/-- **Rank-profile law, UNSIGNED.**  Every dominant chain of format `(m, K)` with consecutive terms distinct has at most
`∑_{r=0}^{m(K−1)} min(m!, π_{m,K}(r))` terms (`π_{m,K}(r)` = number of multisets of `m` classes with index sum `r`).  Proof =
`tropRootLawAt_rankProfile` (val-sym-trop-p4 g2) with injectivity from `injective_of_succ_ne`. [folklore counting; argument of p4 g2] -/
theorem tropRowD_rankProfile (m K : ℕ) :
    TropRowD m K ((∑ r ∈ range (m * (K - 1) + 1),
      min m.factorial ((univ.filter fun S : Sym (Fin K) m => ((S : Multiset (Fin K)).map Fin.val).sum = r).card)) - 1) := by
  classical
  intro d v ε n θ p hθ hdom hsucc
  rcases Nat.eq_zero_or_pos K with hK0 | hKpos
  · subst hK0; exact tropRowD_zero m _ d v ε n θ p hθ hdom hsucc
  have hinj : Function.Injective p := injective_of_succ_ne d v ε θ p hθ hdom hsucc
  -- (1) same permutation ⇒ total rank strictly increases (as in `tropRootLawAt_thin`)
  have hkey : ∀ a b : Fin (n + 1), a < b → (p a).1 = (p b).1 → termRank d (p a) < termRank d (p b) := by
    intro a b hab h1
    have hne : p a ≠ p b := fun h => (ne_of_lt hab) (hinj h)
    have h2 : (p a).2 ≠ (p b).2 := fun h => hne (Prod.ext h1 h)
    obtain ⟨i, hi⟩ := Function.ne_iff.mp h2
    have hpa : p a = ((p a).1, (p a).2) := rfl
    have hpb : p b = ((p a).1, (p b).2) := by rw [h1]
    have hda : IsDominant d v ε (θ a) ((p a).1, (p a).2) := hpa ▸ hdom a
    have hdb : IsDominant d v ε (θ b) ((p a).1, (p b).2) := hpb ▸ hdom b
    have hmono : ∀ j, dRank d ((p a).2 j) ≤ dRank d ((p b).2 j) := by
      intro j
      by_cases hj : (p a).2 j = (p b).2 j
      · rw [hj]
      · exact (dRank_lt_of_lt d (d_lt_of_dominant d v ε (hθ hab) _ _ _ hda hdb j hj)).le
    have hstrict : dRank d ((p a).2 i) < dRank d ((p b).2 i) :=
      dRank_lt_of_lt d (d_lt_of_dominant d v ε (hθ hab) _ _ _ hda hdb i hi)
    unfold termRank
    exact sum_lt_sum (fun j _ => hmono j) ⟨i, mem_univ _, hstrict⟩
  have hsame : ∀ a b : Fin (n + 1), (p a).1 = (p b).1 → termRank d (p a) = termRank d (p b) → a = b := by
    intro a b h1 h2
    rcases lt_trichotomy a b with h | h | h
    · exact absurd h2 (ne_of_lt (hkey a b h h1))
    · exact h
    · exact absurd h2.symm (ne_of_lt (hkey b a h h1.symm))
  -- (2) equal slopes ⇒ equal indices
  have hslope : ∀ a b : Fin (n + 1), TropicalCensus.slope d (p a) = TropicalCensus.slope d (p b) → a = b := by
    intro a b hs
    rcases lt_trichotomy a b with h | h | h
    · exact absurd hs (ne_of_lt (slope_lt_of_dominant d v ε (hθ h) (fun e => (ne_of_lt h) (hinj e)) (hdom a) (hdom b)))
    · exact h
    · exact absurd hs.symm (ne_of_lt (slope_lt_of_dominant d v ε (hθ h) (fun e => (ne_of_lt h) (hinj e)) (hdom b) (hdom a)))
  -- (3) the rank profile: ranks as elements of `Fin K`, and exponent values as a function of ranks
  let rankFin : Fin K → Fin K := fun l => ⟨dRank d l, lt_of_le_of_lt (dRank_le d l) (by omega)⟩
  let g : ℕ → ℕ := fun r => if h : ∃ l : Fin K, dRank d l = r then d h.choose else 0
  have hg : ∀ l, g (dRank d l) = d l := by
    intro l
    have hex : ∃ l' : Fin K, dRank d l' = dRank d l := ⟨l, rfl⟩
    simp only [g, dif_pos hex]
    exact d_eq_of_dRank_eq d hex.choose_spec
  let S : Fin (n + 1) → Sym (Fin K) m := fun k => (classSym (p k)).map rankFin
  have hS_sum : ∀ k, (((S k : Sym (Fin K) m) : Multiset (Fin K)).map Fin.val).sum = termRank d (p k) := by
    intro k
    simp only [S, Sym.coe_map, classSym, Sym.coe_mk, Multiset.map_map]
    rfl
  have hS_slope : ∀ k, TropicalCensus.slope d (p k) = (((S k : Sym (Fin K) m) : Multiset (Fin K)).map fun l => (g l.val : ℤ)).sum := by
    intro k
    rw [slope_eq_of_classSym]
    simp only [S, Sym.coe_map, Multiset.map_map]
    congr 1
    refine Multiset.map_congr rfl fun l _ => ?_
    simp only [Function.comp, rankFin, hg]
  have hS_inj : ∀ a b, S a = S b → a = b := by
    intro a b h
    apply hslope
    rw [hS_slope, hS_slope, h]
  -- (4) counting by total rank
  set N := m * (K - 1) + 1 with hN
  set π : ℕ → ℕ := fun r => (univ.filter fun T : Sym (Fin K) m => ((T : Multiset (Fin K)).map Fin.val).sum = r).card with hπ
  have hmaps : Set.MapsTo (fun k => termRank d (p k)) (↑(univ : Finset (Fin (n + 1)))) (↑(range N)) := by
    intro k _
    rw [coe_range, Set.mem_Iio, hN]
    exact Nat.lt_succ_of_le (termRank_le d (p k))
  have hcount : (univ : Finset (Fin (n + 1))).card =
      ∑ r ∈ range N, (univ.filter fun k : Fin (n + 1) => termRank d (p k) = r).card :=
    card_eq_sum_card_fiberwise hmaps
  have hfib : ∀ r, (univ.filter fun k : Fin (n + 1) => termRank d (p k) = r).card ≤ min m.factorial (π r) := by
    intro r
    refine le_min ?_ ?_
    · -- distinct permutations
      have h := card_le_card_of_injOn (s := univ.filter fun k : Fin (n + 1) => termRank d (p k) = r)
        (t := (univ : Finset (Equiv.Perm (Fin m)))) (fun k => (p k).1) (fun _ _ => mem_coe.mpr (mem_univ _)) ?_
      · rwa [card_univ, Fintype.card_perm, Fintype.card_fin] at h
      · intro a ha b hb hab
        rw [mem_coe, mem_filter] at ha hb
        exact hsame a b hab (ha.2.trans hb.2.symm)
    · -- distinct rank profiles of total rank `r`
      refine card_le_card_of_injOn S ?_ ?_
      · intro k hk
        rw [mem_coe, mem_filter] at hk ⊢
        exact ⟨mem_univ _, by rw [hS_sum, hk.2]⟩
      · intro a _ b _ hab
        exact hS_inj a b hab
  have htot : n + 1 ≤ ∑ r ∈ range N, min m.factorial (π r) := by
    calc n + 1 = (univ : Finset (Fin (n + 1))).card := by rw [card_univ, Fintype.card_fin]
      _ = ∑ r ∈ range N, (univ.filter fun k : Fin (n + 1) => termRank d (p k) = r).card := hcount
      _ ≤ ∑ r ∈ range N, min m.factorial (π r) := sum_le_sum fun r _ => hfib r
  show n ≤ (∑ r ∈ range N, min m.factorial (π r)) - 1
  omega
□ □ □ □ □
- [Work instruction]: Without leaving anything out, output all of the material exactly.

- [Result]:
/-- **Rank-profile law, UNSIGNED.**  Every dominant chain of format `(m, K)` with consecutive terms distinct has at most
`∑_{r=0}^{m(K−1)} min(m!, π_{m,K}(r))` terms (`π_{m,K}(r)` = number of multisets of `m` classes with index sum `r`).  Proof =
`tropRootLawAt_rankProfile` (val-sym-trop-p4 g2) with injectivity from `injective_of_succ_ne`. [folklore counting; argument of p4 g2] -/
theorem tropRowD_rankProfile (m K : ℕ) :
    TropRowD m K ((∑ r ∈ range (m * (K - 1) + 1),
      min m.factorial ((univ.filter fun S : Sym (Fin K) m => ((S : Multiset (Fin K)).map Fin.val).sum = r).card)) - 1) := by
  classical
  intro d v ε n θ p hθ hdom hsucc
  rcases Nat.eq_zero_or_pos K with hK0 | hKpos
  · subst hK0; exact tropRowD_zero m _ d v ε n θ p hθ hdom hsucc
  have hinj : Function.Injective p := injective_of_succ_ne d v ε θ p hθ hdom hsucc
  -- (1) same permutation ⇒ total rank strictly increases (as in `tropRootLawAt_thin`)
  have hkey : ∀ a b : Fin (n + 1), a < b → (p a).1 = (p b).1 → termRank d (p a) < termRank d (p b) := by
    intro a b hab h1
    have hne : p a ≠ p b := fun h => (ne_of_lt hab) (hinj h)
    have h2 : (p a).2 ≠ (p b).2 := fun h => hne (Prod.ext h1 h)
    obtain ⟨i, hi⟩ := Function.ne_iff.mp h2
    have hpa : p a = ((p a).1, (p a).2) := rfl
    have hpb : p b = ((p a).1, (p b).2) := by rw [h1]
    have hda : IsDominant d v ε (θ a) ((p a).1, (p a).2) := hpa ▸ hdom a
    have hdb : IsDominant d v ε (θ b) ((p a).1, (p b).2) := hpb ▸ hdom b
    have hmono : ∀ j, dRank d ((p a).2 j) ≤ dRank d ((p b).2 j) := by
      intro j
      by_cases hj : (p a).2 j = (p b).2 j
      · rw [hj]
      · exact (dRank_lt_of_lt d (d_lt_of_dominant d v ε (hθ hab) _ _ _ hda hdb j hj)).le
    have hstrict : dRank d ((p a).2 i) < dRank d ((p b).2 i) :=
      dRank_lt_of_lt d (d_lt_of_dominant d v ε (hθ hab) _ _ _ hda hdb i hi)
    unfold termRank
    exact sum_lt_sum (fun j _ => hmono j) ⟨i, mem_univ _, hstrict⟩
  have hsame : ∀ a b : Fin (n + 1), (p a).1 = (p b).1 → termRank d (p a) = termRank d (p b) → a = b := by
    intro a b h1 h2
    rcases lt_trichotomy a b with h | h | h
    · exact absurd h2 (ne_of_lt (hkey a b h h1))
    · exact h
    · exact absurd h2.symm (ne_of_lt (hkey b a h h1.symm))
  -- (2) equal slopes ⇒ equal indices
  have hslope : ∀ a b : Fin (n + 1), TropicalCensus.slope d (p a) = TropicalCensus.slope d (p b) → a = b := by
    intro a b hs
    rcases lt_trichotomy a b with h | h | h
    · exact absurd hs (ne_of_lt (slope_lt_of_dominant d v ε (hθ h) (fun e => (ne_of_lt h) (hinj e)) (hdom a) (hdom b)))
    · exact h
    · exact absurd hs.symm (ne_of_lt (slope_lt_of_dominant d v ε (hθ h) (fun e => (ne_of_lt h) (hinj e)) (hdom b) (hdom a)))
  -- (3) the rank profile: ranks as elements of `Fin K`, and exponent values as a function of ranks
  let rankFin : Fin K → Fin K := fun l => ⟨dRank d l, lt_of_le_of_lt (dRank_le d l) (by omega)⟩
  let g : ℕ → ℕ := fun r => if h : ∃ l : Fin K, dRank d l = r then d h.choose else 0
  have hg : ∀ l, g (dRank d l) = d l := by
    intro l
    have hex : ∃ l' : Fin K, dRank d l' = dRank d l := ⟨l, rfl⟩
    simp only [g, dif_pos hex]
    exact d_eq_of_dRank_eq d hex.choose_spec
  let S : Fin (n + 1) → Sym (Fin K) m := fun k => (classSym (p k)).map rankFin
  have hS_sum : ∀ k, (((S k : Sym (Fin K) m) : Multiset (Fin K)).map Fin.val).sum = termRank d (p k) := by
    intro k
    simp only [S, Sym.coe_map, classSym, Sym.coe_mk, Multiset.map_map]
    rfl
  have hS_slope : ∀ k, TropicalCensus.slope d (p k) = (((S k : Sym (Fin K) m) : Multiset (Fin K)).map fun l => (g l.val : ℤ)).sum := by
    intro k
    rw [slope_eq_of_classSym]
    simp only [S, Sym.coe_map, Multiset.map_map]
    congr 1
    refine Multiset.map_congr rfl fun l _ => ?_
    simp only [Function.comp, rankFin, hg]
  have hS_inj : ∀ a b, S a = S b → a = b := by
    intro a b h
    apply hslope
    rw [hS_slope, hS_slope, h]
  -- (4) counting by total rank
  set N := m * (K - 1) + 1 with hN
  set π : ℕ → ℕ := fun r => (univ.filter fun T : Sym (Fin K) m => ((T : Multiset (Fin K)).map Fin.val).sum = r).card with hπ
  have hmaps : Set.MapsTo (fun k => termRank d (p k)) (↑(univ : Finset (Fin (n + 1)))) (↑(range N)) := by
    intro k _
    rw [coe_range, Set.mem_Iio, hN]
    exact Nat.lt_succ_of_le (termRank_le d (p k))
  have hcount : (univ : Finset (Fin (n + 1))).card =
      ∑ r ∈ range N, (univ.filter fun k : Fin (n + 1) => termRank d (p k) = r).card :=
    card_eq_sum_card_fiberwise hmaps
  have hfib : ∀ r, (univ.filter fun k : Fin (n + 1) => termRank d (p k) = r).card ≤ min m.factorial (π r) := by
    intro r
    refine le_min ?_ ?_
    · -- distinct permutations
      have h := card_le_card_of_injOn (s := univ.filter fun k : Fin (n + 1) => termRank d (p k) = r)
        (t := (univ : Finset (Equiv.Perm (Fin m)))) (fun k => (p k).1) (fun _ _ => mem_coe.mpr (mem_univ _)) ?_
      · rwa [card_univ, Fintype.card_perm, Fintype.card_fin] at h
      · intro a ha b hb hab
        rw [mem_coe, mem_filter] at ha hb
        exact hsame a b hab (ha.2.trans hb.2.symm)
    · -- distinct rank profiles of total rank `r`
      refine card_le_card_of_injOn S ?_ ?_
      · intro k hk
        rw [mem_coe, mem_filter] at hk ⊢
        exact ⟨mem_univ _, by rw [hS_sum, hk.2]⟩
      · intro a _ b _ hab
        exact hS_inj a b hab
  have htot : n + 1 ≤ ∑ r ∈ range N, min m.factorial (π r) := by
    calc n + 1 = (univ : Finset (Fin (n + 1))).card := by rw [card_univ, Fintype.card_fin]
      _ = ∑ r ∈ range N, (univ.filter fun k : Fin (n + 1) => termRank d (p k) = r).card := hcount
      _ ≤ ∑ r ∈ range N, min m.factorial (π r) := sum_le_sum fun r _ => hfib r
  show n ≤ (∑ r ∈ range N, min m.factorial (π r)) - 1
  omega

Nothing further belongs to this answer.